- Decatur Boulevard in red

Route information
- Maintained by Clark County, City of Las Vegas and City of North Las Vegas
- Length: 25.0 mi (40.2 km)

Major junctions
- South end: Cactus Avenue and Southern Highlands Parkway in Enterprise
- SR 160 in Enterprise; Future I-215 / CC 215 in Enterprise; SR 592 at Paradise–Spring Valley line; I-11 / US 95 in Las Vegas; US 95 Bus. / SR 599 at Las Vegas–North Las Vegas line; SR 574 at Las Vegas–North Las Vegas line; SR 573 at Las Vegas–North Las Vegas line; Future I-215 / CC 215 at Las Vegas–North Las Vegas line;
- North end: Roundabout at the Clark County Shooting Complex at Las Vegas–North Las Vegas line

= Decatur Boulevard =

Street in Las Vegas, Nevada

Decatur Boulevard is a major north–south section line arterial in the Las Vegas metropolitan area located on the west side of the city.

==Route==
Decatur Boulevard is situated in the west of Las Vegas and runs for roughly 25 miles along a north–south axis. At the southern end, at the junction with West Cactus Avenue, the road becomes Southern Highland Parkway. Interstate 11/U.S. Route 95 delineates the road as South Decatur Boulevard and North Decatur Boulevard. It is crossed twice by the Las Vegas Beltway and provides access to the North Las Vegas Airport. At the northern end, it dead ends at a roundabout at the Clark County Shooting Complex.

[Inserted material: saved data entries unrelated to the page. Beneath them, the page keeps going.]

import Summits.AtomisticToContinuum.Crystallization.Theorems.ThreeConeCertificateSlackRigidityPricedFloorsGlobalize2

/-!
# Globalisation of exact local layerings, III: pattern lemmas in one shell

Helper file 3 for the stub `stub_globalize` of the line `priced-floors-palm-exactification`
(crux `ThreeConeCertificate.SlackRigidity`, item 11960).  Finite combinatorics of the first-shell
pattern `shellSet a σ₁ t₁ σ₂ t₂` of an admissible layered set, all reduced to `decide` on integer
codes: the antipodal lemma (an antipodal pair of shell points is in-plane or the shell is
centrally symmetric), the **hexagon completion lemma** (five consecutive vertices of a planar
hexagon through the site force the sixth — the key pattern lemma of Hales's layer induction,
*Dense Sphere Packings* §1.3, in the distorted patterns of item 13958), the tilted-hexagon lemma
(a hexagonal pair off the layer plane forces the ideal centrally symmetric shell, a regular
cuboctahedron).  The registered sub-goal `globalize_pattern_hexagon` restates the
completion/tilted lemmas in the vocabulary `layeredSet` of the line.
-/

noncomputable section

open Set
open Literature.MathematicalPhysics.StatisticalMechanics
open Summit.AtomisticToContinuum.Crystallization.Theorems.SlackRigidityPricedFloors

namespace Summit.AtomisticToContinuum.Crystallization.Theorems.SlackRigidityPricedFloorsGlobalize

variable {a : ℝ}

/-! ## Pattern lemmas inside one shell -/

/-- Difference of two coded points. [folklore] -/
theorem coded_sub (a : ℝ) (c c' : ℤ × ℤ) (t t' : ℝ) :
    (lat a c + t • e3) - (lat a c' + t' • e3) = lat a (c - c') + (t - t') • e3 := by
  rw [lat_sub, sub_smul]; abel

section Pattern

variable {σ₁ σ₂ : ℤ} {t₁ t₂ : ℝ}

/-- **Antipodal lemma**: if `v` and `−v` are both first-shell points, then `v` is in-plane, or
the shell is of the centrally symmetric kind (hole triples of opposite types at opposite
heights). [folklore] -/
theorem antipodal (ha : a ≠ 0) (h₁ : σ₁ = 1 ∨ σ₁ = -1) (h₂ : σ₂ = 1 ∨ σ₂ = -1) (ht₁ : t₁ ≠ 0)
    (ht₂ : t₂ ≠ 0) {v : E3} (hv : v ∈ shellSet a σ₁ t₁ σ₂ t₂)
    (hv' : -v ∈ shellSet a σ₁ t₁ σ₂ t₂) :
    v ∈ shellPart a hexCodes 0 ∨ (σ₂ = -σ₁ ∧ t₂ = -t₁) := by
  obtain ⟨c, t, rfl, hct⟩ := exists_of_mem_shellSet hv
  rw [coded_neg, coded_mem_shellSet_iff ha] at hv'
  rcases hct with ⟨hc, ht⟩ | ⟨hc, ht⟩ | ⟨hc, ht⟩
  · exact Or.inl ((coded_mem_shellPart_iff ha).2 ⟨hc, ht⟩)
  · right
    rcases hv' with ⟨-, h⟩ | ⟨-, h⟩ | ⟨hc', h⟩
    · exact absurd (by linarith : t₁ = 0) ht₁
    · exact absurd (by linarith : t₁ = 0) ht₁
    · exact ⟨upCodes_antipodal h₁ h₂ hc hc', by linarith⟩
  · right
    rcases hv' with ⟨-, h⟩ | ⟨hc', h⟩ | ⟨-, h⟩
    · exact absurd (by linarith : t₂ = 0) ht₂
    · have := upCodes_antipodal h₂ h₁ hc hc'
      exact ⟨by omega, by linarith⟩
    · exact absurd (by linarith : t₂ = 0) ht₂

/-- **A centrally symmetric shell**: hole triples of opposite types at opposite heights.
[folklore] -/
theorem neg_mem_shellSet_cs (ha : a ≠ 0) (h₁ : σ₁ = 1 ∨ σ₁ = -1) {v : E3}
    (hv : v ∈ shellSet a σ₁ t₁ (-σ₁) (-t₁)) : -v ∈ shellSet a σ₁ t₁ (-σ₁) (-t₁) := by
  obtain ⟨c, t, rfl, hct⟩ := exists_of_mem_shellSet hv
  rw [coded_neg, coded_mem_shellSet_iff ha]
  rcases hct with ⟨hc, ht⟩ | ⟨hc, ht⟩ | ⟨hc, ht⟩
  · exact Or.inl ⟨neg_mem_hexCodes hc, by rw [ht]; simp⟩
  · exact Or.inr (Or.inr ⟨neg_mem_upCodes h₁ hc, by rw [ht]⟩)
  · have h₁' : -σ₁ = 1 ∨ -σ₁ = -1 := by omega
    refine Or.inr (Or.inl ⟨?_, by rw [ht]; ring⟩)
    have := neg_mem_upCodes h₁' hc
    rwa [neg_neg] at this

/-- **Hexagon completion** (the key pattern lemma): if five vertices `ξ, ξ − η, −η, −ξ, η − ξ`
of a planar hexagon centred at the base point are first-shell points and `0 < ‖η‖ ≤ 28/25`,
then so is the sixth vertex `η`. [folklore] -/
theorem hex_completion (ha : 47 / 50 ≤ a) (h₁ : σ₁ = 1 ∨ σ₁ = -1) (h₂ : σ₂ = 1 ∨ σ₂ = -1)
    (ht₁ : t₁ ≠ 0) (ht₂ : t₂ ≠ 0) {η ξ : E3} (hξ : ξ ∈ shellSet a σ₁ t₁ σ₂ t₂)
    (hξ' : -ξ ∈ shellSet a σ₁ t₁ σ₂ t₂) (hd : ξ - η ∈ shellSet a σ₁ t₁ σ₂ t₂)
    (hd' : η - ξ ∈ shellSet a σ₁ t₁ σ₂ t₂) (hη' : -η ∈ shellSet a σ₁ t₁ σ₂ t₂) (hη0 : η ≠ 0)
    (hηn : ‖η‖ ≤ 28 / 25) : η ∈ shellSet a σ₁ t₁ σ₂ t₂ := by
  have ha0 : a ≠ 0 := by linarith
  rcases antipodal ha0 h₁ h₂ ht₁ ht₂ hξ hξ' with hξh | ⟨rfl, rfl⟩
  swap
  · have := neg_mem_shellSet_cs ha0 h₁ hη'; rwa [neg_neg] at this
  have hd'' : -(ξ - η) ∈ shellSet a σ₁ t₁ σ₂ t₂ := by rwa [neg_sub]
  rcases antipodal ha0 h₁ h₂ ht₁ ht₂ hd hd'' with hdh | ⟨rfl, rfl⟩
  swap
  · have := neg_mem_shellSet_cs ha0 h₁ hη'; rwa [neg_neg] at this
  obtain ⟨c₁, hc₁, e₁⟩ := exists_of_mem_shellPart hξh
  obtain ⟨c₂, hc₂, e₂⟩ := exists_of_mem_shellPart hdh
  have eη : η = lat a (c₁ - c₂) + (0 : ℝ) • e3 := by
    have : η = ξ - (ξ - η) := by abel
    rw [this, e₂, e₁, coded_sub, sub_zero]
  have hQ : Qf (c₁ - c₂) < 27 := by
    have h1 : ‖η‖ ^ 2 ≤ (28 / 25) ^ 2 := pow_le_pow_left₀ (norm_nonneg _) hηn 2
    rw [eη, norm_coded_sq] at h1
    by_contra hcon
    have : (27 : ℝ) ≤ Qf (c₁ - c₂) := by exact_mod_cast not_lt.1 hcon
    nlinarith
  rcases hex_sub_hex hc₁ hc₂ hQ with h | h
  · refine absurd ?_ hη0
    rw [eη, h, sub_self, zero_smul, add_zero]
    exact lat_zero a
  · rw [eη, coded_mem_shellSet_iff ha0]
    exact Or.inl ⟨h, rfl⟩

/-- **A tilted hexagonal pair forces the ideal centrally symmetric shell**: if `η, −η, ξ,
η − ξ` are first-shell points with `‖ξ‖ = ‖η‖ = ‖η − ξ‖` and `η` is NOT in-plane, then the shell
is centrally symmetric with the ideal height `t₁² = 2a²/3` (a regular cuboctahedron).
[folklore] -/
theorem csi_of_not_hex (ha : a ≠ 0) (h₁ : σ₁ = 1 ∨ σ₁ = -1) (h₂ : σ₂ = 1 ∨ σ₂ = -1)
    (ht₁ : t₁ ≠ 0) (ht₂ : t₂ ≠ 0) {η ξ : E3} (hη : η ∈ shellSet a σ₁ t₁ σ₂ t₂)
    (hη' : -η ∈ shellSet a σ₁ t₁ σ₂ t₂) (hξ : ξ ∈ shellSet a σ₁ t₁ σ₂ t₂)
    (hd : η - ξ ∈ shellSet a σ₁ t₁ σ₂ t₂) (hn1 : ‖ξ‖ = ‖η‖) (hn2 : ‖η - ξ‖ = ‖η‖)
    (hnot : η ∉ shellPart a hexCodes 0) :
    σ₂ = -σ₁ ∧ t₂ = -t₁ ∧ t₁ ^ 2 = 2 * a ^ 2 / 3 := by
  rcases antipodal ha h₁ h₂ ht₁ ht₂ hη hη' with h | ⟨hσ, ht⟩
  · exact absurd h hnot
  refine ⟨hσ, ht, ?_⟩
  obtain ⟨c, t, rfl, hct⟩ := exists_of_mem_shellSet hη
  have htv : (t = t₁ ∨ t = -t₁) ∧ Qf c = 3 := by
    rcases hct with ⟨hc, ht0⟩ | ⟨hc, h⟩ | ⟨hc, h⟩
    · exact absurd ((coded_mem_shellPart_iff ha).2 ⟨hc, ht0⟩) hnot
    · exact ⟨Or.inl h, Qf_of_mem_upCodes h₁ hc⟩
    · exact ⟨Or.inr (by rw [h, ht]), Qf_of_mem_upCodes h₂ hc⟩
  have ht2 : t ^ 2 = t₁ ^ 2 := by rcases htv.1 with h | h <;> simp [h]
  have hη2 : ‖lat a c + t • e3‖ ^ 2 = a ^ 2 / 3 + t₁ ^ 2 := by
    rw [norm_coded_sq, htv.2, ht2]; push_cast; ring
  obtain ⟨c', t', rfl, hct'⟩ := exists_of_mem_shellSet hξ
  have e1 : ‖lat a c' + t' • e3‖ ^ 2 = ‖lat a c + t • e3‖ ^ 2 := by rw [hn1]
  rcases hct' with ⟨hc', ht'⟩ | hrest
  · rw [norm_coded_sq, Qf_of_mem_hexCodes hc', ht', hη2] at e1
    push_cast at e1
    linarith
  · have ht'v : t' = t₁ ∨ t' = -t₁ := by
      rcases hrest with ⟨-, h⟩ | ⟨-, h⟩
      · exact Or.inl h
      · exact Or.inr (by rw [h, ht])
    rw [coded_sub, coded_mem_shellSet_iff ha] at hd
    have hcc : c - c' ∈ hexCodes ∧ t - t' = 0 := by
      rcases hd with h | ⟨-, h⟩ | ⟨-, h⟩
      · exact h
      · exfalso
        rcases htv.1 with h0 | h0 <;> rcases ht'v with h0' | h0' <;> rw [h0, h0'] at h <;>
          exact ht₁ (by linarith)
      · exfalso
        rw [ht] at h
        rcases htv.1 with h0 | h0 <;> rcases ht'v with h0' | h0' <;> rw [h0, h0'] at h <;>
          exact ht₁ (by linarith)
    have e2 : ‖lat a c + t • e3 - (lat a c' + t' • e3)‖ ^ 2 = ‖lat a c + t • e3‖ ^ 2 := by rw [hn2]
    rw [coded_sub, norm_coded_sq, Qf_of_mem_hexCodes hcc.1, hcc.2, hη2] at e2
    push_cast at e2
    linarith

/-- **Regular-cuboctahedron shells**: a shell pattern that is centrally symmetric as a set and
all of whose points have the same norm is of the ideal centrally symmetric kind. [folklore] -/
theorem csi_of_symm_of_norms (ha : a ≠ 0) (h₁ : σ₁ = 1 ∨ σ₁ = -1) (h₂ : σ₂ = 1 ∨ σ₂ = -1)
    (ht₁ : t₁ ≠ 0) (ht₂ : t₂ ≠ 0)
    (hsym : ∀ v ∈ shellSet a σ₁ t₁ σ₂ t₂, -v ∈ shellSet a σ₁ t₁ σ₂ t₂)
    (hno : ∀ v ∈ shellSet a σ₁ t₁ σ₂ t₂, ∀ w ∈ shellSet a σ₁ t₁ σ₂ t₂, ‖v‖ = ‖w‖) :
    σ₂ = -σ₁ ∧ t₂ = -t₁ ∧ t₁ ^ 2 = 2 * a ^ 2 / 3 := by
  have hv : lat a (σ₁, σ₁) + t₁ • e3 ∈ shellSet a σ₁ t₁ σ₂ t₂ :=
    (coded_mem_shellSet_iff ha).2 (Or.inr (Or.inl ⟨diag_mem_upCodes σ₁, rfl⟩))
  rcases antipodal ha h₁ h₂ ht₁ ht₂ hv (hsym _ hv) with h | ⟨hσ, ht⟩
  · exact absurd ((coded_mem_shellPart_iff ha).1 h).2 ht₁
  refine ⟨hσ, ht, ?_⟩
  have hw : lat a (3, 0) ∈ shellSet a σ₁ t₁ σ₂ t₂ := lat_mem_shellSet mem_hexCodes_basic.1
  have e := hno _ hv _ hw
  have e2 : ‖lat a (σ₁, σ₁) + t₁ • e3‖ ^ 2 = ‖lat a (3, 0)‖ ^ 2 := by rw [e]
  rw [norm_coded_sq, norm_lat_sq, Qf_of_mem_upCodes h₁ (diag_mem_upCodes σ₁),
    Qf_of_mem_hexCodes mem_hexCodes_basic.1] at e2
  push_cast at e2
  linarith

/-- In an ideal centrally symmetric shell all points have norm `a`. [folklore] -/
theorem norm_sq_of_csi (ha : 0 < a) (h₁ : σ₁ = 1 ∨ σ₁ = -1) (hid : t₁ ^ 2 = 2 * a ^ 2 / 3)
    {v : E3} (hv : v ∈ shellSet a σ₁ t₁ (-σ₁) (-t₁)) : ‖v‖ = a := by
  have h₁' : -σ₁ = 1 ∨ -σ₁ = -1 := by omega
  have hsq : ‖v‖ ^ 2 = a ^ 2 := by
    obtain ⟨c, t, rfl, ⟨hc, ht⟩ | ⟨hc, ht⟩ | ⟨hc, ht⟩⟩ := exists_of_mem_shellSet hv <;>
      rw [norm_coded_sq, ht]
    · rw [Qf_of_mem_hexCodes hc]; push_cast; ring
    · rw [Qf_of_mem_upCodes h₁ hc]; push_cast; linarith
    · rw [Qf_of_mem_upCodes h₁' hc]; push_cast; nlinarith
  exact (pow_left_inj₀ (norm_nonneg v) ha.le two_ne_zero).1 hsq

end Pattern

/-- `e₃` is orthogonal to the lateral vectors. [folklore] -/
theorem inner_e3_lat (a : ℝ) (c : ℤ × ℤ) : inner ℝ e3 (lat a c) = 0 := by
  rw [Literature.Geometry.DiscreteGeometry.inner_fin3]; simp [e3, lat]


/-! ## The key pattern lemma in the vocabulary of the line -/

/-- **The key pattern lemma (registered sub-goal `globalize_pattern_hexagon`).** In an
admissible layered set through `0` (`z 0 = 0`): if the five consecutive vertices
`ξ, ξ − η, −η, −ξ, η − ξ` of a regular planar hexagon `{±η, ±ξ, ±(η − ξ)}` centred at `0` (side
`‖η‖ = ‖ξ‖ = ‖η − ξ‖ ∈ (0, 28/25]`) are pattern points, then so is the sixth vertex `η`; and if
moreover `η` is not in the layer plane through `0`, the site `0` is an ideal `c`-type site: the
letters of the layers `−1, 0, 1` are pairwise distinct (`s (−1) = s 0`), both adjacent spacings
are `a√(2/3)` (`z (−1) = −z 1`, `(z 1)² = 2a²/3`), and the side of the hexagon is `a` (so the
twelve neighbours form an exact cuboctahedron). [cite: HalesDSP2012, §1.3] -/
theorem globalize_pattern_hexagon : ∀ (A : E3 →ₗᵢ[ℝ] E3) (a : ℝ) (s : ℤ → ℤ) (z : ℤ → ℝ), IsAdmissibleLayering a s z → z 0 = 0 → ∀ (η ξ : E3), ‖ξ‖ = ‖η‖ → ‖η - ξ‖ = ‖η‖ → 0 < ‖η‖ → ‖η‖ ≤ 28 / 25 → ξ ∈ layeredSet A a s z → -ξ ∈ layeredSet A a s z → ξ - η ∈ layeredSet A a s z → η - ξ ∈ layeredSet A a s z → -η ∈ layeredSet A a s z → η ∈ layeredSet A a s z ∧ (inner ℝ (A (layerNormal 1)) η ≠ 0 → s (-1) = s 0 ∧ z (-1) = -z 1 ∧ z 1 ^ 2 = 2 * a ^ 2 / 3 ∧ ‖η‖ = a) := by
  intro A₀ a s z hadm hz0 η ξ hn1 hn2 hpos hle hξ hξ' hd hd' hη'
  set A : E3 ≃ₗᵢ[ℝ] E3 := A₀.toLinearIsometryEquiv rfl with hA
  have hcoe : (A : E3 → E3) = A₀ := LinearIsometry.coe_toLinearIsometryEquiv A₀ rfl
  have hL : layeredSet A₀ a s z = A '' stdL a s z := by rw [layeredSet_eq_image, ← hcoe]
  have ha1 := hadm.1
  have ha0 : a ≠ 0 := by linarith
  have hs := hadm.2.2.1
  obtain ⟨-, -, hzp, hzn⟩ := abs_heights_of_adm hadm hz0
  have hσ₁ : s 0 = 1 ∨ s 0 = -1 := hs 0
  have hσ₂ : -s (-1) = 1 ∨ -s (-1) = -1 := by rcases hs (-1) with h | h <;> omega
  set N := shellSet a (s 0) (z 1) (-s (-1)) (z (-1)) with hNdef
  have toN : ∀ x, x ∈ layeredSet A₀ a s z → ‖x‖ = ‖η‖ → A.symm x ∈ N := by
    intro x hx hxn
    rw [hL] at hx
    obtain ⟨p, hp, rfl⟩ := hx
    rw [A.symm_apply_apply]
    rw [A.norm_map] at hxn
    refine mem_shellSet_of_norm_le hadm hz0 hp ?_ (by linarith)
    rintro rfl
    rw [norm_zero] at hxn
    linarith
  have k1 : A.symm ξ ∈ N := toN ξ hξ hn1
  have k2 : -A.symm ξ ∈ N := by rw [← map_neg]; exact toN _ hξ' (by rw [norm_neg, hn1])
  have k3 : A.symm ξ - A.symm η ∈ N := by
    rw [← map_sub]; exact toN _ hd (by rw [← norm_neg, neg_sub, hn2])
  have k4 : A.symm η - A.symm ξ ∈ N := by rw [← map_sub]; exact toN _ hd' hn2
  have k5 : -A.symm η ∈ N := by rw [← map_neg]; exact toN _ hη' (norm_neg _)
  have hη0 : A.symm η ≠ 0 := by
    intro h
    rw [← A.symm.norm_map, h, norm_zero] at hpos
    exact lt_irrefl _ hpos
  have hηn : ‖A.symm η‖ ≤ 28 / 25 := by rwa [A.symm.norm_map]
  have hηN : A.symm η ∈ N := hex_completion ha1 hσ₁ hσ₂ hzp.ne' hzn.ne k1 k2 k3 k4 k5 hη0 hηn
  refine ⟨?_, fun hinner => ?_⟩
  · rw [hL]
    exact ⟨A.symm η, shellSet_subset_stdL hs hz0 hηN, A.apply_symm_apply η⟩
  · have hnot : A.symm η ∉ shellPart a hexCodes 0 := by
      intro hmem
      obtain ⟨c, -, hc⟩ := exists_of_mem_shellPart hmem
      apply hinner
      rw [zero_smul, add_zero] at hc
      have e1 : η = A (lat a c) := by rw [← hc, A.apply_symm_apply]
      have e2 : A₀ (layerNormal 1) = A e3 := by rw [layerNormal_one, ← hcoe]
      rw [e1, e2, A.inner_map_map]
      exact inner_e3_lat a c
    have hn1' : ‖A.symm ξ‖ = ‖A.symm η‖ := by rw [A.symm.norm_map, A.symm.norm_map, hn1]
    have hn2' : ‖A.symm η - A.symm ξ‖ = ‖A.symm η‖ := by
      rw [← map_sub, A.symm.norm_map, A.symm.norm_map, hn2]
    obtain ⟨hcs1, hcs2, hid⟩ :=
      csi_of_not_hex ha0 hσ₁ hσ₂ hzp.ne' hzn.ne hηN k5 k1 k4 hn1' hn2' hnot
    refine ⟨by omega, hcs2, hid, ?_⟩
    rw [hNdef, hcs1, hcs2] at hηN
    rw [← A.symm.norm_map]
    exact norm_sq_of_csi (by linarith) hσ₁ hid hηN

end Summit.AtomisticToContinuum.Crystallization.Theorems.SlackRigidityPricedFloorsGlobalize

end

Part of the southern section of the Boulevard is known as the location of a number of live music venues. Notable places located along the road include Arizona Charlie's Decatur and an office of the Nevada Department of Motor Vehicles.

South Decatur Boulevard has another section of road in Sloan, along with three other north–south roads, Cameron Street, Arville Street, and Hinson Street, off of Sloan Road acting as an access road to the Sierra Ready Mix South Plant. It is a dead-end road without any outlets.

==History==
Decatur Boulevard was named after the city of Decatur, Illinois in the 1930s by Leonard Frechette, who lived on the junction of the street and Vegas Drive. The city was itself named in honor of Stephen Decatur, a naval officer during the early 19th century.

A $46 million Clark County construction project that widened much of Decatur Boulevard and introduced a railroad crossing for both Decatur Blvd and Warm Springs Road under the Union Pacific tracks was completed in summer 2010. Sewerage along parts of the route was renewed in spring 2011.

==Major intersections==

| Location | mi | km | Destinations | Notes |
| Enterprise | 0.00 | 0.00 | Southern Highlands Parkway | Continuation beyond southern terminus |
| Cactus Avenue |  |
| 2.40 | 3.86 | SR 160 (Blue Diamond Road) – Pahrump |  |
| 4.70– 4.90 | 7.56– 7.89 | Future I-215 / CC 215 (Bruce Woodbury Beltway) – Henderson | Interchange; CC 215 exit 13 |
| Paradise–Spring Valley line | 7.10 | 11.43 | Tropicana Avenue | Former SR 593 |
| 8.10 | 13.04 | Flamingo Road (SR 592) |  |
| Las Vegas–Spring Valley line | 10.1 | 16.3 | Sahara Avenue | Former SR 589 |
| Las Vegas | 11.1 | 17.9 | Charleston Boulevard | Former SR 159 |
| 12.0– 12.2 | 19.3– 19.6 | I-11 / US 95 (Purple Heart Highway) – Downtown Las Vegas, Tonopah, Reno | Interchange; I-11/US 95 exit 79 |
| Las Vegas–North Las Vegas line | 14.6– 14.9 | 23.5– 24.0 | US 95 Bus. (Rancho Drive, SR 599) |  |
| 15.2 | 24.5 | SR 574 (Cheyenne Avenue) |  |
| 16.7 | 26.9 | SR 573 (Craig Road) |  |
| 19.1– 19.3 | 30.7– 31.1 | Future I-215 / CC 215 (Bruce Woodbury Beltway) | Interchange; CC 215 exit 41 |
| 25.0 | 40.2 | Clark County Shooting Complex | Roundabout; northern terminus |
1.000 mi = 1.609 km; 1.000 km = 0.621 mi

==Public transport==
RTC Transit Route 103 functions on this road.